William Osler Health System has “recently submitted an application to the City of Brampton’s Planning and Development Department to amend the Official Plan and Zoning By-law for the new, multi-storey patient tower that will connect to the existing Peel Memorial building,” the statement continued. 

“Early Works construction, which prepares the site for the future building, is expected to begin in 2024, and Osler will keep the community informed as the project progresses,” the statement reads. “As with all construction projects, dates and further government approvals are subject to change. Osler also continues to work with the Ministry of Health and Infrastructure Ontario to finalize plans for procurement.” 

The statement failed to mention that initial timelines for the project had construction beginning in late 2023. 
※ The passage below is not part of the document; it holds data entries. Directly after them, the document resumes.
import Summits.ValiantsHypothesis.ValiantsHypothesis.Theorems.BarrierLeverSuccinctHittingSetsForVPStubReadOnceGeneratorLemmas

/-!
# Crux `BarrierLever.SuccinctHittingSetsForVP` (stmt-ValiantsHypothesis-14610), line `registered`
(birth), wave 10 — stub `stub_readOnceGenerator`: the Shpilka–Volkovich generator with `t` seeded
copies of a Lagrange family hits every nonzero preprocessed read-once polynomial on `< 2^t` variables

Registered stub of line `birth` (LEDGER registry, wave 10 of 2026-08-17, lead c5, skeleton sha
`c792cfbe…`; the statement's text is NOT in the tree's `Cruxes/SuccinctHittingSetsForVP/Lines/birth.lean`
v20, which only announces wave 10 — the registered signature is reproduced verbatim below). The abstract induction is the
LANDED lemmas file `…StubReadOnceGeneratorLemmas.lean` (`ReadOnceGenerator.core` = Shpilka–Volkovich
2015 Thm. 1 for any seeded family `G_J : ι → ℂ[V]` with an AXIS map `hσ`, a KILL map `hτ` and a
FRESH-SEED map `hρ`). This file supplies the concrete family of the registered statement and the
three maps, nothing more:

* variables `V = Fin t ⊕ (Fin t × Z)`: seeds `λ_j = X (inl j)` and `t` disjoint copies `Z^{(j)}` of the
  variables of the Lagrange family `L : ι → ℂ[Z]` (`L_μ(pt_ν) = δ_{μν}`);
* `G_J μ = C (y μ) + Σ_{j ∈ J} λ_j · L_μ(Z^{(j)})` (`J ⊆ Fin t` the active seeds; at `J = univ` this is
  the map of the registered statement);
* AXIS (`hσ`): substitute the point `pt_{μ₀}` for the `j₀`-th copy of `Z` — `L_ν(pt_{μ₀}) = δ_{ν μ₀}`
  turns the `j₀`-th summand into `[ν = μ₀] · λ_{j₀}`; KILL (`hτ`): `λ_{j₀} ↦ 0`; FRESH SEED (`hρ`,
  `j₀ ∉ J`): `λ_{j₀} ↦ X`, every other variable `↦ 0`, landing in `ℂ[X]` with `G_J ν ↦ y_ν`.

Then `ReadOnceGenerator.core` at `J = univ` (`|S| ≤ |ι| < 2^t`): a nonzero PROP `D` is a nonzero
constant (image `C a ≠ 0`) or has non-constant image — either way `D ∘ G ≠ 0`.

Honest framing: this carves the (preprocessed) read-once distinguishers out of level one of
Forbes–Shpilka–Volk's Question 6 (evidence of FSV18 Thm-9 type: read-once polynomials are never
algebraically natural proofs against the generator's small circuits); the heart `stub_heart` ≡ the
crux and FSV Question 6 remain OPEN; nothing here bears on `VP ≠ VNP`.

References: [ShpilkaVolkovich2015] A. Shpilka, I. Volkovich, *Read-once polynomial identity
testing*, Comput. Complexity 24 (2015) 477–532, Thm. 1, §5 (the generator `G_{n,t}`);
[MinahanVolkovich2017] D. Minahan, I. Volkovich, CCC 2017 (LIPIcs 79) 32, Def. 12;
[ForbesShpilkaVolk2018] M. Forbes, A. Shpilka, B. L. Volk, Theory Comput. 14 (2018), Question 6.
-/

-- layout Summits/ValiantsHypothesis/ValiantsHypothesis forces the duplicated namespace component
set_option linter.dupNamespace false

noncomputable section

namespace Summit.ValiantsHypothesis.ValiantsHypothesis.Theorems.BarrierLever.SuccinctHittingSetsForVP

open Literature.Barriers.ValiantsHypothesis Literature.Computability.AlgebraicComplexity MvPolynomial

namespace ReadOnceGenerator

/-- Substituting constants: `aeval (C ∘ a) p = C (eval a p)`. [folklore] -/
private theorem aeval_C_comp {Z W : Type} (a : Z → ℂ) (p : MvPolynomial Z ℂ) :
    aeval (fun z => (C (a z) : MvPolynomial W ℂ)) p = C (eval a p) := by
  induction p using MvPolynomial.induction_on with
  | C c => simp only [aeval_C, algebraMap_eq, eval_C]
  | add p q hp hq => simp only [map_add, hp, hq]
  | mul_X p z hp => simp only [map_mul, hp, aeval_X, eval_X]

/-- Renaming is evaluation at renamed variables: `aeval (X ∘ g) p = rename g p`. [folklore] -/
private theorem aeval_X_comp {Z W : Type} (g : Z → W) (p : MvPolynomial Z ℂ) :
    aeval (fun z => (X (g z) : MvPolynomial W ℂ)) p = rename g p := by
  induction p using MvPolynomial.induction_on with
  | C c => simp only [aeval_C, algebraMap_eq, rename_C]
  | add p q hp hq => simp only [map_add, hp, hq]
  | mul_X p z hp => simp only [map_mul, hp, aeval_X, rename_X]

variable {ι : Type} [DecidableEq ι] {Z : Type} {t : ℕ}

/-- **AXIS map.** Substituting the interpolation point `pt_{μ₀}` for the `j₀`-th copy of the
`Z`-variables sends `G_J ν` to `G_{J ∖ j₀} ν + [ν = μ₀] · λ_{j₀}` (`L_ν(pt_{μ₀}) = δ_{ν μ₀}`).
[cite: ShpilkaVolkovich2015, Thm. 1] -/
theorem axis (L : ι → MvPolynomial Z ℂ) (pt : ι → Z → ℂ)
    (hL : ∀ μ ν : ι, MvPolynomial.eval (pt ν) (L μ) = if μ = ν then 1 else 0) (y : ι → ℂ)
    (J : Finset (Fin t)) (j₀ : Fin t) (hj₀ : j₀ ∈ J) (μ₀ : ι) :
    ∃ σ : MvPolynomial (Fin t ⊕ (Fin t × Z)) ℂ →ₐ[ℂ] MvPolynomial (Fin t ⊕ (Fin t × Z)) ℂ,
      ∀ ν, σ (C (y ν) + ∑ j ∈ J, X (Sum.inl j) * rename (fun z => Sum.inr (j, z)) (L ν)) =
        (C (y ν) + ∑ j ∈ J.erase j₀, X (Sum.inl j) * rename (fun z => Sum.inr (j, z)) (L ν)) +
          if ν = μ₀ then X (Sum.inl j₀) else 0 := by
  refine ⟨aeval (Sum.elim (fun j => X (Sum.inl j))
    (fun p : Fin t × Z => if p.1 = j₀ then C (pt μ₀ p.2) else X (Sum.inr p))), fun ν => ?_⟩
  have hcopy : ∀ j : Fin t, aeval (Sum.elim (fun j => (X (Sum.inl j) : MvPolynomial (Fin t ⊕ (Fin t × Z)) ℂ))
      (fun p : Fin t × Z => if p.1 = j₀ then C (pt μ₀ p.2) else X (Sum.inr p)))
        (rename (fun z => Sum.inr (j, z)) (L ν)) =
      if j = j₀ then C (if ν = μ₀ then (1 : ℂ) else 0)
      else rename (fun z => Sum.inr (j, z)) (L ν) := by
    intro j
    rw [aeval_rename]
    by_cases hj : j = j₀
    · have hf : ((Sum.elim (fun j => (X (Sum.inl j) : MvPolynomial (Fin t ⊕ (Fin t × Z)) ℂ))
          (fun p : Fin t × Z => if p.1 = j₀ then C (pt μ₀ p.2) else X (Sum.inr p))) ∘
            fun z => Sum.inr (j, z)) = fun z => C (pt μ₀ z) := by
        funext z
        simp [hj]
      rw [if_pos hj, hf, aeval_C_comp, hL ν μ₀]
    · have hf : ((Sum.elim (fun j => (X (Sum.inl j) : MvPolynomial (Fin t ⊕ (Fin t × Z)) ℂ))
          (fun p : Fin t × Z => if p.1 = j₀ then C (pt μ₀ p.2) else X (Sum.inr p))) ∘
            fun z => Sum.inr (j, z)) = fun z => X (Sum.inr (j, z)) := by
        funext z
        simp [hj]
      rw [if_neg hj, hf, aeval_X_comp]
  rw [← Finset.add_sum_erase J (fun j => (X (Sum.inl j) : MvPolynomial (Fin t ⊕ (Fin t × Z)) ℂ) *
    rename (fun z => Sum.inr (j, z)) (L ν)) hj₀]
  rw [map_add, map_add, map_sum]
  simp only [map_mul, aeval_X, Sum.elim_inl, aeval_C, algebraMap_eq, hcopy, if_true]
  have hrest : ∑ j ∈ J.erase j₀, (X (Sum.inl j) : MvPolynomial (Fin t ⊕ (Fin t × Z)) ℂ) *
      (if j = j₀ then C (if ν = μ₀ then (1 : ℂ) else 0)
        else rename (fun z => Sum.inr (j, z)) (L ν)) =
      ∑ j ∈ J.erase j₀, X (Sum.inl j) * rename (fun z => Sum.inr (j, z)) (L ν) := by
    refine Finset.sum_congr rfl fun j hj => ?_
    rw [if_neg (Finset.ne_of_mem_erase hj)]
  rw [hrest]
  by_cases hν : ν = μ₀
  · rw [if_pos hν, if_pos hν, map_one, mul_one]
    ring
  · rw [if_neg hν, if_neg hν, map_zero, mul_zero]
    ring

omit [DecidableEq ι] in
/-- **KILL map.** `λ_{j₀} ↦ 0` sends `G_J ν` to `G_{J ∖ j₀} ν`. [cite: ShpilkaVolkovich2015, Thm. 1] -/
theorem kill (L : ι → MvPolynomial Z ℂ) (y : ι → ℂ) (J : Finset (Fin t)) (j₀ : Fin t)
    (hj₀ : j₀ ∈ J) :
    ∃ τ : MvPolynomial (Fin t ⊕ (Fin t × Z)) ℂ →ₐ[ℂ] MvPolynomial (Fin t ⊕ (Fin t × Z)) ℂ,
      ∀ ν, τ (C (y ν) + ∑ j ∈ J, X (Sum.inl j) * rename (fun z => Sum.inr (j, z)) (L ν)) =
        C (y ν) + ∑ j ∈ J.erase j₀, X (Sum.inl j) * rename (fun z => Sum.inr (j, z)) (L ν) := by
  refine ⟨aeval (Sum.elim (fun j => if j = j₀ then 0 else X (Sum.inl j))
    (fun p : Fin t × Z => X (Sum.inr p))), fun ν => ?_⟩
  have hcopy : ∀ j : Fin t, aeval (Sum.elim (fun j => if j = j₀ then (0 : MvPolynomial (Fin t ⊕ (Fin t × Z)) ℂ) else X (Sum.inl j))
      (fun p : Fin t × Z => X (Sum.inr p))) (rename (fun z => Sum.inr (j, z)) (L ν)) =
      rename (fun z => Sum.inr (j, z)) (L ν) := by
    intro j
    rw [aeval_rename, ← aeval_X_comp (g := fun z => (Sum.inr (j, z) : Fin t ⊕ (Fin t × Z)))]
    congr 1
  rw [← Finset.add_sum_erase J (fun j => (X (Sum.inl j) : MvPolynomial (Fin t ⊕ (Fin t × Z)) ℂ) *
    rename (fun z => Sum.inr (j, z)) (L ν)) hj₀]
  rw [map_add, map_add, map_sum]
  simp only [map_mul, aeval_X, Sum.elim_inl, aeval_C, algebraMap_eq, hcopy, if_true, zero_mul,
    zero_add]
  congr 1
  refine Finset.sum_congr rfl fun j hj => ?_
  rw [if_neg (Finset.ne_of_mem_erase hj)]

omit [DecidableEq ι] in
/-- **FRESH-SEED map.** For `j₀ ∉ J`: `λ_{j₀} ↦ X`, every other variable `↦ 0`, lands in `ℂ[X]` with
`G_J ν ↦ y_ν`. [cite: ShpilkaVolkovich2015, Thm. 1] -/
theorem fresh (L : ι → MvPolynomial Z ℂ) (y : ι → ℂ) (J : Finset (Fin t)) (j₀ : Fin t)
    (hj₀ : j₀ ∉ J) :
    ∃ ρ : MvPolynomial (Fin t ⊕ (Fin t × Z)) ℂ →ₐ[ℂ] Polynomial ℂ,
      (∀ ν, ρ (C (y ν) + ∑ j ∈ J, X (Sum.inl j) * rename (fun z => Sum.inr (j, z)) (L ν)) =
        Polynomial.C (y ν)) ∧ ρ (X (Sum.inl j₀)) = Polynomial.X := by
  refine ⟨aeval (Sum.elim (fun j => if j = j₀ then Polynomial.X else 0) (fun _ : Fin t × Z => 0)),
    fun ν => ?_, by simp⟩
  rw [map_add, map_sum, aeval_C, Polynomial.algebraMap_eq]
  rw [Finset.sum_eq_zero fun j hj => ?_]
  · rw [add_zero]
  · have hne : j ≠ j₀ := fun h => hj₀ (h ▸ hj)
    rw [map_mul, aeval_X, Sum.elim_inl, if_neg hne, zero_mul]

end ReadOnceGenerator

/-- **Registered stub `stub_readOnceGenerator`** (crux stmt-ValiantsHypothesis-14610, line `birth`;
ledger registry wave 10 of 2026-08-17, skeleton sha `c792cfbe…`, text not in `birth.lean` v20;
signature verbatim): for a Lagrange family `L : ι → ℂ[Z]` with points `pt`
(`L_μ(pt_ν) = δ_{μν}`) and `|ι| < 2^t`, the Shpilka–Volkovich map
`μ ↦ y_μ + Σ_{j<t} λ_j · L_μ(Z^{(j)})` (seeds `λ_j`, `t` disjoint copies of `Z`) annihilates no nonzero
preprocessed read-once polynomial `D` (`IsPROP S D`). From `ReadOnceGenerator.core` (the landed
abstract induction) with the AXIS / KILL / FRESH-SEED maps `ReadOnceGenerator.axis/kill/fresh`.
[cite: ShpilkaVolkovich2015, Thm. 1] -/
theorem stub_readOnceGenerator :
    ∀ (ι : Type) [Fintype ι] [DecidableEq ι] (Z : Type) (t : ℕ) (L : ι → MvPolynomial Z ℂ)
      (pt : ι → Z → ℂ), (∀ μ ν : ι, MvPolynomial.eval (pt ν) (L μ) = if μ = ν then 1 else 0) →
      Fintype.card ι < 2 ^ t →
      ∀ (y : ι → ℂ) (D : MvPolynomial ι ℂ) (S : Finset ι), IsPROP S D → D ≠ 0 →
        MvPolynomial.aeval (fun μ : ι => (C (y μ) : MvPolynomial (Fin t ⊕ (Fin t × Z)) ℂ) +
          ∑ j : Fin t, X (Sum.inl j) * rename (fun z => Sum.inr (j, z)) (L μ)) D ≠ 0 := by
  intro ι _ _ Z t L pt hL ht y D S hD hD0
  have hcore := ReadOnceGenerator.core (ι := ι) (K := Fin t) (V := Fin t ⊕ (Fin t × Z)) (y := y)
    (G := fun J μ => C (y μ) + ∑ j ∈ J, X (Sum.inl j) * rename (fun z => Sum.inr (j, z)) (L μ))
    (lam := fun j => X (Sum.inl j))
    (fun J j₀ hj₀ μ₀ => ReadOnceGenerator.axis L pt hL y J j₀ hj₀ μ₀)
    (fun J j₀ hj₀ => ReadOnceGenerator.kill L y J j₀ hj₀)
    (fun J j₀ hj₀ => ReadOnceGenerator.fresh L y J j₀ hj₀) hD Finset.univ
    (by
      rw [Finset.card_univ, Fintype.card_fin]
      exact (Finset.card_le_univ S).trans_lt ht)
  rcases hcore with ⟨a, rfl⟩ | hdeg
  · have ha : a ≠ 0 := fun h => hD0 (by rw [h, C_0])
    rw [aeval_C, algebraMap_eq]
    exact (C_eq_zero.not).mpr ha
  · intro h0
    rw [h0, totalDegree_zero] at hdeg
    exact hdeg rfl

end Summit.ValiantsHypothesis.ValiantsHypothesis.Theorems.BarrierLever.SuccinctHittingSetsForVP

end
Rendering of the exterior of the new Peel Memorial tower which promises 250 inpatient beds and space for additional beds in future.
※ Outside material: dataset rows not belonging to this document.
import Mathlib
import Summits.Ventures.PercRepro2.EightTypedAbstract
import Summits.Ventures.PercRepro2.EightTypedDomLeaf

/-!
# Eight typed edges, IX.D: kernel group `EightTypedDomShards220` of the domain-restricted rung (blind cell PercRepro2, night-3 g10/g11, 2026-08-26)

The `decide +kernel` units of plan8d.json (night-3 g11: the plan re-costed at the measured ≈ 8.5 s per tested leaf on the three served
guards of `okQ8Dom`, 7,199 tested leaves) packed into this file (leaf units ≤ 8 tested / ≤ 20 full leaves, joins over the candidate
lists of their split prefixes), for the leaf test `okQ8Dom`; elaborated sequentially (`Elab.async false`: the parallel elaboration of
the real tests exhausts the farm node's thread/memory budget).
-/

set_option Elab.async false
set_option maxHeartbeats 0
set_option maxRecDepth 100000

namespace Summit.Ventures.PercRepro2

open UnionCluster

namespace CovForm

namespace TwoTyped

open OneTyped

section EightTypedDomShards220

/-- the prefix `1 2 3 4 0 4 1 3 2 10 2 12 3 10` (depth 14) as a kernel fact. -/
theorem sh8D_1_2_3_4_0_4_1_3_2_10_2_12_3_10 : csh8_14 okQ8Dom 1 2 3 4 0 4 1 3 2 10 2 12 3 10 = true := by decide +kernel
/-- the prefix `1 2 3 4 0 4 1 3 1 10 2 3 2 4` (depth 14) as a kernel fact. -/
theorem sh8D_1_2_3_4_0_4_1_3_1_10_2_3_2_4 : csh8_14 okQ8Dom 1 2 3 4 0 4 1 3 1 10 2 3 2 4 = true := by decide +kernel
/-- the prefix `1 2 3 4 0 4 1 2 1 3 1 12 2 4` (depth 14) as a kernel fact. -/
theorem sh8D_1_2_3_4_0_4_1_2_1_3_1_12_2_4 : csh8_14 okQ8Dom 1 2 3 4 0 4 1 2 1 3 1 12 2 4 = true := by decide +kernel
/-- the prefix `1 2 3 4 0 4 0 8 1 4 2 3 2 4` (depth 14) as a kernel fact. -/
theorem sh8D_1_2_3_4_0_4_0_8_1_4_2_3_2_4 : csh8_14 okQ8Dom 1 2 3 4 0 4 0 8 1 4 2 3 2 4 = true := by decide +kernel
/-- the prefix `1 2 3 4 0 4 0 8 1 3 2 3 2 4` (depth 14) as a kernel fact. -/
theorem sh8D_1_2_3_4_0_4_0_8_1_3_2_3_2_4 : csh8_14 okQ8Dom 1 2 3 4 0 4 0 8 1 3 2 3 2 4 = true := by decide +kernel
/-- the prefix `1 2 3 4 0 4 0 8 1 2 2 3 2 4` (depth 14) as a kernel fact. -/
theorem sh8D_1_2_3_4_0_4_0_8_1_2_2_3_2_4 : csh8_14 okQ8Dom 1 2 3 4 0 4 0 8 1 2 2 3 2 4 = true := by decide +kernel

end EightTypedDomShards220

end TwoTyped

end CovForm

end Summit.Ventures.PercRepro2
(HOK Architects Corporation/William Osler Health System)


When the new hospital will actually open remains unclear, with current timelines estimating it to be in 2027. In the interim, residents of one of the fastest-growing cities in Canada are left with a precarious healthcare system. According to data from Brampton GeoHub, the Brampton Civic Hospital’s Emergency Department had 135,741 visits in 2022. 

The Pointer has reached out to the province’s Health Ministry for details of any possible funding commitment to turn Memorial into Brampton’s second hospital and when money will be allocated in the Ontario budget for the full redevelopment of Peel Memorial (the project remains unfunded by the provincial government). No response has been received. 

Most frustrating for Brampton residents is watching healthcare projects in nearby municipalities move forward while their own languishes in planning purgatory, even though Brampton has needed a second hospital for far longer than other cities that have received major funding for healthcare expansion in recent years. In Niagara Falls, work began in July to build a new 1.3-million-square-foot hospital. The project had been in the works for close to 10 years before breaking ground. Trillium Health Partners is also working on a new hospital for the City of Mississauga. The Peter Gilgan Mississauga Hospital is planned to have more than 950 beds, and will include a new and expanded emergency department, which according to the Trillium Health Partners’ website, will create “one of the largest EDs in the province…”. Work in Mississauga is already underway and once construction is completed it will be one of the largest hospitals in North America.

Brampton residents might be forced to use it, if the city’s healthcare crisis continues, with no help in sight.